Timeframe: 2020 – 2022
Goal: Model development
Principal Investigator: Nabeel Bardeesy, PhD
Study overview: While multiple FLC models have recently been developed, additional model development remains a priority for the FLC community. This effort aimed to develop multiple different FLC models as resources for the FLC research fibrolamellar cancer research community, collaborating with the Fibrolamellar Cancer Biobank established at Massachusetts General Hospital. Specimens from the biobank were used to attempt to create a series of transplant human FLC tumors grown in immune-deficient mice (patient-derived xenograft [PDX] models), three-dimensional cell culture models (3D tumor organoids), and cell lines in partnership with the Broad Institute.
Together with collaborators at the Broad Institute and throughout the FCF research network, the study team hoped to harness these newly developed models to identify genetic dependencies of the disease, better understand the molecular mechanisms underlying FLC formation and growth, and ultimately will set the stage for the development of new therapeutics.

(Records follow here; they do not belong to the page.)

import Summits.QuantumFields.YangMills.Theorems.BalabanUVNodesN21HistoriesRStepOnOff

/-!
# N21 histories road, module 20o′ — GUARD for module 20o's (Eon) regrouping: the constant is ATTAINED, and `hdown` BITES

Track A of `YM-PLAN.md` (cell `pub-ymgap`, HUMAN RULING D-0062), node **N21** (NE7c); R134 ACCELERATION SEAT `pub-ymgap-dag-n21-d` (s2), generation 6, module 20o′ —
the §-guard companion of module 20o `…N21HistoriesRStepOnOff` (lens ROW A⁹, `sum_on_le_mul_sum_off`), in the style of this lineage's guards 20d (transport) and
20i §1 (model A).  Two facts a referee asks of a hypothesis-shaped inequality (A2 ∕ A3 of the cell's discharge checklist):
* §1 SHARPNESS — `sum_on_eq_mul_sum_off_powerset`: on the FULL power set of a finite component universe `U ⊇ near` with PRODUCT weights `r S = Π_{C∈S} q_C`
  (exact conditional independence), the ON sum EQUALS `(Π_{C∈near}(1+q_C) − 1) ×` the OFF sum — so 20o's constant `Σ_{∅≠N⊆near} ρ N` with `ρ N = Π_{C∈N} q_C`
  (20o `sum_nonempty_powerset_prod_eq`) is attained: the regrouping loses NOTHING beyond the one-sided conditional bound `hcond`.
* §2 `hdown` IS LOAD-BEARING — `not_sum_on_le_mul_sum_off_without_hdown`: the one-element family `Adm = {{⋆}}`, `near = {⋆}`, `r ≡ 1` satisfies every hypothesis of
  `sum_on_le_mul_sum_off` except downward closure (`∅ ∉ Adm`), `hcond` included (with `ρ ≡ 1`), and its ON sum `1` is NOT bounded by ANY constant times its OFF
  sum `0`.  (In print the receiving term itself — nothing restored — is always admissible: [IV] p.176 (0.3)'s sum includes `a = a′`; def-R `rstepOfSel`.)

HONEST FRAMING: [folklore] toy bookkeeping on `Finset.powerset`; nothing of Bałaban's is asserted or used; NE7c is NOT PRINTED and NOT proved; N21 is NOT discharged;
the discharged count of record (5∕27, A-count 5∕28) is UNMOVED; COUNT-NEUTRAL; 0 `sorry`, standard axioms.  Lane: `--supports` the K3⁗ item `SpineGivenEndpointR13Sep`
(stmt-QuantumFields-20292) `--as helper`.  Imports module 20o only.
-/

set_option autoImplicit false

open scoped BigOperators

namespace Summit.QuantumFields.YangMills.Theorems.N21HistoriesRStepOnOffSanity

open Summit.QuantumFields.YangMills.Theorems.N21HistoriesRStepOnOff (sum_on_le_mul_sum_off sum_nonempty_powerset_prod_eq cond_of_prod)

/-! ## §1 SHARPNESS: product weights on a full power set attain the constant -/
section Sharp

variable {κ : Type*} [DecidableEq κ]

/-- On the power set of `U`, the sets missing `near` are exactly the power set of `U ∖ near`. [folklore] -/
theorem filter_powerset_inter_eq_empty (U near : Finset κ) :
    U.powerset.filter (fun S => S ∩ near = ∅) = (U \ near).powerset := by
  ext S
  simp only [Finset.mem_filter, Finset.mem_powerset, Finset.subset_sdiff, ← Finset.disjoint_iff_inter_eq_empty]

/-- The OFF sum of product weights over a full power set is `Π_{C ∈ U ∖ near} (1 + q_C)`. [folklore] -/
theorem sum_off_prod_powerset (U near : Finset κ) (q : κ → ℝ) :
    ∑ S ∈ U.powerset.filter (fun S => S ∩ near = ∅), ∏ C ∈ S, q C = ∏ C ∈ U \ near, (1 + q C) := by
  rw [filter_powerset_inter_eq_empty, Finset.prod_one_add]

/-- The ON sum of product weights over a full power set is `(Π_{C∈near}(1+q_C) − 1) · Π_{C ∈ U ∖ near}(1 + q_C)` when `near ⊆ U`. [folklore] -/
theorem sum_on_prod_powerset (U near : Finset κ) (hU : near ⊆ U) (q : κ → ℝ) :
    ∑ S ∈ U.powerset.filter (fun S => (S ∩ near).Nonempty), ∏ C ∈ S, q C =
      (∏ C ∈ near, (1 + q C) - 1) * ∏ C ∈ U \ near, (1 + q C) := by
  have htot : ∑ S ∈ U.powerset, ∏ C ∈ S, q C = ∏ C ∈ U, (1 + q C) := (Finset.prod_one_add _).symm
  have hsplit := Finset.sum_filter_add_sum_filter_not U.powerset (fun S => (S ∩ near).Nonempty) (fun S => ∏ C ∈ S, q C)
  have hnot : U.powerset.filter (fun S => ¬ (S ∩ near).Nonempty) = U.powerset.filter (fun S => S ∩ near = ∅) :=
    Finset.filter_congr fun S _ => Finset.not_nonempty_iff_eq_empty
  rw [hnot, sum_off_prod_powerset, htot, ← Finset.prod_sdiff hU] at hsplit
  linarith

/-- **SHARPNESS of module 20o's `sum_on_le_mul_sum_off`.**  Full power set of `U ⊇ near`, product weights: the ON sum EQUALS `(Π_{C∈near}(1+q_C) − 1) ×` the
OFF sum, i.e. 20o's bound with `ρ N = Π_{C∈N} q_C` (whose constant is `Π(1+q) − 1` by 20o's `sum_nonempty_powerset_prod_eq`) holds with EQUALITY. [folklore] -/
theorem sum_on_eq_mul_sum_off_powerset (U near : Finset κ) (hU : near ⊆ U) (q : κ → ℝ) :
    ∑ S ∈ U.powerset.filter (fun S => (S ∩ near).Nonempty), ∏ C ∈ S, q C =
      (∑ N ∈ near.powerset.filter (fun N => N.Nonempty), ∏ C ∈ N, q C) *
        ∑ S ∈ U.powerset.filter (fun S => S ∩ near = ∅), ∏ C ∈ S, q C := by
  rw [sum_on_prod_powerset U near hU, sum_nonempty_powerset_prod_eq, sum_off_prod_powerset]

/-- … and 20o's inequality at these data is an instance (consistency check BY NAME: the guard's equality is not weaker than the module's bound). [folklore] -/
theorem sum_on_le_mul_sum_off_powerset (U near : Finset κ) (q : κ → ℝ) (hq : ∀ C, 0 ≤ q C) :
    ∑ S ∈ U.powerset.filter (fun S => (S ∩ near).Nonempty), ∏ C ∈ S, q C ≤
      (∑ N ∈ near.powerset.filter (fun N => N.Nonempty), ∏ C ∈ N, q C) *
        ∑ S ∈ U.powerset.filter (fun S => S ∩ near = ∅), ∏ C ∈ S, q C :=
  sum_on_le_mul_sum_off U.powerset near (fun S => ∏ C ∈ S, q C) (fun N => ∏ C ∈ N, q C)
    (fun _ hS _ hS' => Finset.mem_powerset.2 (hS'.trans (Finset.mem_powerset.1 hS)))
    (fun _ _ => Finset.prod_nonneg fun C _ => hq C) (fun _ _ => Finset.prod_nonneg fun C _ => hq C)
    (fun S _ _ => cond_of_prod near q q hq (fun _ _ => le_rfl) S)

end Sharp

/-! ## §2 `hdown` BITES: without downward closure no constant works -/
section Down

/-- The one-element family `{{⋆}}` over `Unit`: its ON sum (for `near = {⋆}`, `r ≡ 1`) is `1` … [folklore] -/
theorem toy_sum_on :
    ∑ S ∈ ({({()} : Finset Unit)} : Finset (Finset Unit)).filter (fun S => (S ∩ {()}).Nonempty), (1 : Finset Unit → ℝ) S = 1 := by
  rw [Finset.filter_true_of_mem fun _ hS => by rw [Finset.mem_singleton.1 hS]; simp, Finset.sum_singleton, Pi.one_apply]

/-- … and its OFF sum is `0` (the empty restoration is NOT in the family). [folklore] -/
theorem toy_sum_off :
    ∑ S ∈ ({({()} : Finset Unit)} : Finset (Finset Unit)).filter (fun S => S ∩ {()} = ∅), (1 : Finset Unit → ℝ) S = 0 := by
  rw [Finset.filter_false_of_mem fun _ hS => by rw [Finset.mem_singleton.1 hS]; simp, Finset.sum_empty]

/-- The toy satisfies `hcond` with `ρ ≡ 1` (indeed every hypothesis of 20o's `sum_on_le_mul_sum_off` except `hdown`). [folklore] -/
theorem toy_hcond : ∀ S ∈ ({({()} : Finset Unit)} : Finset (Finset Unit)), (S ∩ {()}).Nonempty →
    (1 : Finset Unit → ℝ) S ≤ (1 : Finset Unit → ℝ) (S ∩ {()}) * (1 : Finset Unit → ℝ) (S \ {()}) := by
  intro _ _ _; simp

/-- The toy's weights are nonnegative (`hr` of 20o). [folklore] -/
theorem toy_hr : ∀ S ∈ ({({()} : Finset Unit)} : Finset (Finset Unit)), 0 ≤ (1 : Finset Unit → ℝ) S := by
  intro _ _; simp

/-- The toy is NOT downward closed: `∅ ⊆ {⋆}` but `∅ ∉ {{⋆}}`. [folklore] -/
theorem toy_not_hdown : ¬ ∀ S ∈ ({({()} : Finset Unit)} : Finset (Finset Unit)), ∀ S', S' ⊆ S →
    S' ∈ ({({()} : Finset Unit)} : Finset (Finset Unit)) := by
  intro h
  have := h {()} (Finset.mem_singleton_self _) ∅ (Finset.empty_subset _)
  simp at this

/-- **`hdown` IS LOAD-BEARING in module 20o's `sum_on_le_mul_sum_off`**: for the toy family (nonnegative weights, `hcond` with `ρ ≡ 1`, NOT downward closed)
the ON sum is not bounded by ANY constant times the OFF sum. [folklore] -/
theorem not_sum_on_le_mul_sum_off_without_hdown (c : ℝ) :
    ¬ ∑ S ∈ ({({()} : Finset Unit)} : Finset (Finset Unit)).filter (fun S => (S ∩ {()}).Nonempty), (1 : Finset Unit → ℝ) S ≤
        c * ∑ S ∈ ({({()} : Finset Unit)} : Finset (Finset Unit)).filter (fun S => S ∩ {()} = ∅), (1 : Finset Unit → ℝ) S := by
  rw [toy_sum_on, toy_sum_off, mul_zero]
  norm_num

end Down

end Summit.QuantumFields.YangMills.Theorems.N21HistoriesRStepOnOffSanity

Key Findings: Through this effort, the investigators successfully developed a new cell line model (FLX1) derived from a previously-established PDX model. The investigators reported high level of fusion protein expression in that FLX1 cell line and were able to successfully propagate it in lab as a functional cell line.

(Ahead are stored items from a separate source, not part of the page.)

import Literature.AlgebraicGeometry.Frobenioids.ModelFrobenioidComparisonCocycle
import HarnessLib

/-!
# Frobenioids I, Theorem 5.2 (iv), proof step: the comparison functor is faithful

Mochizuki, *The geometry of Frobenioids I: the general theory*, Kyushu J. Math. **62** (2008)
293–400, §5, proof of Theorem 5.2 (iv), kurims text pp. 102–103 [cite: MochizukiFrdI2008, Thm.
5.2(iv) p.102]:
"Note that these factorizations also imply that this functor `C′ → [model]` is faithful."

If two morphisms `f, g : (X, p) → (X', p')` of `C′` have the same image `(deg, baseOf, divOf, u)`
in the
model Frobenioid, then their conjugates `pathHom` have the same factorisation
`F(d)^birat ≫ u ≫ π^birat` (the `P`-part depends only on the base map), hence coincide; cancelling
the
path isomorphisms gives `f^birat = g^birat`, and `C → C^birat` is faithful (Prop. 4.4 (ii)).
-/

namespace Literature.AlgebraicGeometry.Frobenioids

open CategoryTheory Opposite

universe w v v' u u'

namespace PreFrobenioid

namespace FPPath

variable {D : Type u} [Category.{v} D] {Φ : Dᵒᵖ ⥤ CommMonCat.{w}}
  {C : Type u'} [Category.{v'} C] {F : C ⥤ ElemFrobenioid Φ} {hF : IsFrobenioid F}
  {hsq : HasBiratSquares F} {P : Presection C} {Fr : ℕ+ →* CategoryTheory.End P.ι} {X X' : C}

/-- The `P`-part depends only on the base map. [cite: MochizukiFrdI2008, Thm. 5.2(iv) p.102] -/
theorem ppart_congr (hP : IsBaseSection F P) (p : FPPath F {A | P.obj A} X)
    (p' : FPPath F {A | P.obj A} X') {φ φ' : X ⟶ X'} (h : baseOf p p' φ = baseOf p p' φ') :
    ppart hP p p' φ = ppart hP p p' φ' :=
  ppart_unique hP p p' φ' (ppart_mem hP p p' φ) ((base_ppart hP p p' φ).trans h)

/-- The path isomorphism is an isomorphism of `C^birat`. [cite: MochizukiFrdI2008, Thm. 5.2(iv)
p.102] -/
theorem isIso_pathIso (p : FPPath F {A | P.obj A} X) : IsIso (pathIso hF hsq p) := by
  haveI := Birat.isIso_toBirat_map (hF := hF) (hsq := hsq) p.ζA p.ζA_mem
  haveI := Birat.isIso_toBirat_map (hF := hF) (hsq := hsq) p.ζX p.ζX_mem
  unfold pathIso
  infer_instance

/-- The reversed path isomorphism is an isomorphism of `C^birat`. [cite: MochizukiFrdI2008, Thm.
5.2(iv) p.102] -/
theorem isIso_pathIsoRev (p : FPPath F {A | P.obj A} X) : IsIso (pathIsoRev hF hsq p) := by
  haveI := Birat.isIso_toBirat_map (hF := hF) (hsq := hsq) p.ζA p.ζA_mem
  haveI := Birat.isIso_toBirat_map (hF := hF) (hsq := hsq) p.ζX p.ζX_mem
  unfold pathIsoRev
  infer_instance

/-- `φ` is recovered from its conjugate: `pathHom φ = pathHom φ' → φ = φ'` (path isomorphisms
cancel,
`C → C^birat` is faithful). [cite: MochizukiFrdI2008, Thm. 5.2(iv) p.102] -/
theorem pathHom_injective (p : FPPath F {A | P.obj A} X) (p' : FPPath F {A | P.obj A} X')
    {φ φ' : X ⟶ X'} (h : pathHom hF hsq p p' φ = pathHom hF hsq p p' φ') : φ = φ' := by
  haveI := isIso_pathIso (hF := hF) (hsq := hsq) p
  haveI := isIso_pathIsoRev (hF := hF) (hsq := hsq) p'
  rw [pathHom_eq, pathHom_eq, cancel_epi] at h
  have h' := (cancel_mono (pathIsoRev hF hsq p')).mp h
  exact (toBirat_faithful hF hsq).map_injective h'

/-- **The comparison functor is faithful.** [cite: MochizukiFrdI2008, Thm. 5.2(iv) p.102] -/
theorem comparison_faithful (hPF : IsBaseFrobeniusPair F P Fr) (hiso : IsOfIsotropicType F)
    (hbfn : ∀ A : C, IsBiratFrobeniusNormalized F hF hsq A) {B : Dᵒᵖ ⥤ CommMonCat.{w}}
    {DivB : B ⟶ monoidGp Φ} (R : RationalFunctionMonoidStr F hF B DivB) :
    (UnitData.comparison (unitData hF hsq hPF hiso hbfn R)).Faithful := by
  refine ⟨fun {x y} f g h => ?_⟩
  have hd : degFr F f.hom = degFr F g.hom := congrArg ModelFrobenioid.Hom.degFr h
  have hb : baseOf x.path y.path f.hom = baseOf x.path y.path g.hom :=
    congrArg ModelFrobenioid.Hom.base h
  have hu : (R.iso x.path.A).symm (unitOf hF hsq hPF hiso x.path y.path f.hom) =
      (R.iso x.path.A).symm (unitOf hF hsq hPF hiso x.path y.path g.hom) :=
    congrArg ModelFrobenioid.Hom.unit h
  have hu' := (R.iso x.path.A).symm.injective hu
  apply InducedCategory.hom_ext
  apply pathHom_injective (hF := hF) (hsq := hsq) x.path y.path
  rw [unitOf_spec hPF hiso x.path y.path f.hom, unitOf_spec hPF hiso x.path y.path g.hom]
  have e1 : x.path.frob Fr (degFr F f.hom) = x.path.frob Fr (degFr F g.hom) := congrArg _ hd
  have e3 : ppart hPF.isBaseSection x.path y.path f.hom =
      ppart hPF.isBaseSection x.path y.path g.hom :=
    ppart_congr hPF.isBaseSection x.path y.path hb
  simp only [hu', e3]
  exact congrArg (fun t => (toBirat F hF hsq).map t ≫
    BiratUnits.toHom hsq (unitOf hF hsq hPF hiso x.path y.path g.hom) ≫
      (toBirat F hF hsq).map (ppart hPF.isBaseSection x.path y.path g.hom)) e1

end FPPath

end PreFrobenioid

end Literature.AlgebraicGeometry.Frobenioids
include hxn hy hrun ht0 in
/-- **The genuine timeline is consistent.** [folklore] -/
theorem consistent_evG (κ : Fin tb.K) : Consistent (evG tb x y κ) tb.S := by
  have hYI : tb.Y ≤ tb.I := Nat.le_add_right _ _
  have hIS : tb.I ≤ tb.Send := Nat.le_add_right _ _
  intro s hs
  by_cases h1 : s < tb.I
  · -- virtual phase: no pops
    have hnp : ∀ b, evG tb x y κ s ≠ .popNone ∧ evG tb x y κ s ≠ .popSome b := by
      intro b; unfold evG
      by_cases h0 : s < tb.Y
      · rw [if_pos h0]; split_ifs <;> exact ⟨by simp, by simp⟩
      · rw [if_neg h0, if_pos h1]; split_ifs <;> exact ⟨by simp, by simp⟩
    exact ⟨fun h => absurd h (hnp true).1, fun b h => absurd h (hnp b).2⟩
  by_cases h2 : s < tb.Send
  · have hIs : tb.I ≤ s := Nat.le_of_not_lt h1
    have hst := st_evG hy hxn s hIs h2.le κ
    have hev : evG tb x y κ s = regEv tb.P κ (C tb x y s).pc (popped tb.P (C tb x y s)) := by
      unfold evG; rw [if_neg (by omega), if_neg h1, if_pos h2]
    obtain ⟨-, -, hnone, hsome⟩ := transcript_of_step tb.P (C tb x y s)
    rw [hst, hev]
    exact ⟨hnone κ, hsome κ⟩
  by_cases h3 : s = tb.Send
  · subst h3
    have hst := st_evG hy hxn tb.Send (Nat.le_add_right _ _) le_rfl κ
    rw [C_Send ht0 hrun] at hst
    have hev : evG tb x y κ tb.Send = (if κ = tb.out then .popSome true else .nop) := by
      unfold evG; rw [if_neg (by omega), if_neg h1, if_neg h2, if_pos rfl]
    rw [hev, hst]
    by_cases hκ : κ = tb.out
    · subst hκ; simp
    · simp [hκ]
  · have hev : evG tb x y κ s = .nop := by
      unfold evG; rw [if_neg (by omega), if_neg h1, if_neg h2, if_neg h3]
    rw [hev]; exact ⟨fun h => Ev.noConfusion h, fun b h => Ev.noConfusion h⟩

end Complete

During the effort, organoids and patient derived 3D cultures proved more difficult to establish. In all, 28 patient tissue samples were received by the study team from the FCF biobank and other sources to drive PDX, cell line and organoid model development attempts. While 3 PDX models engrafted to a size allowing re-implantation and expansion, all were eventually lost to contamination, murine lymphoma or lack of fusion detection. A second established cell line (FLX2) had a histopathology more like HCC instead of FLC. For 3-dimensional organoids, growth in many attempts was good initially, but senesce (age deterioration) occurred after a limited number of passages in all cases, preventing the establishment of a useful model.
The successfully established FLX1 model has already been used by the study team to make significant advances in understanding the networks mediated by fusion signaling. Studies by Dr. Bardeesy using FLX1 have revealed that that DNAJ-PKAc inactivates three related protein kinases, the Salt-Inducible Kinases (SIKs), which in turn leads to the mitochondrial abnormalities observed in FLC. Currently, Dr. Bardeesy is exploring specifically how that DNAJ-PKAc/SIK pathway controls mitochondrial function and how the mitochondrial abnormalities contribute to cancerous growth in FLC.
Efforts are also underway to make this new FLX1 cell line broadly accessible to the research community as a research tool.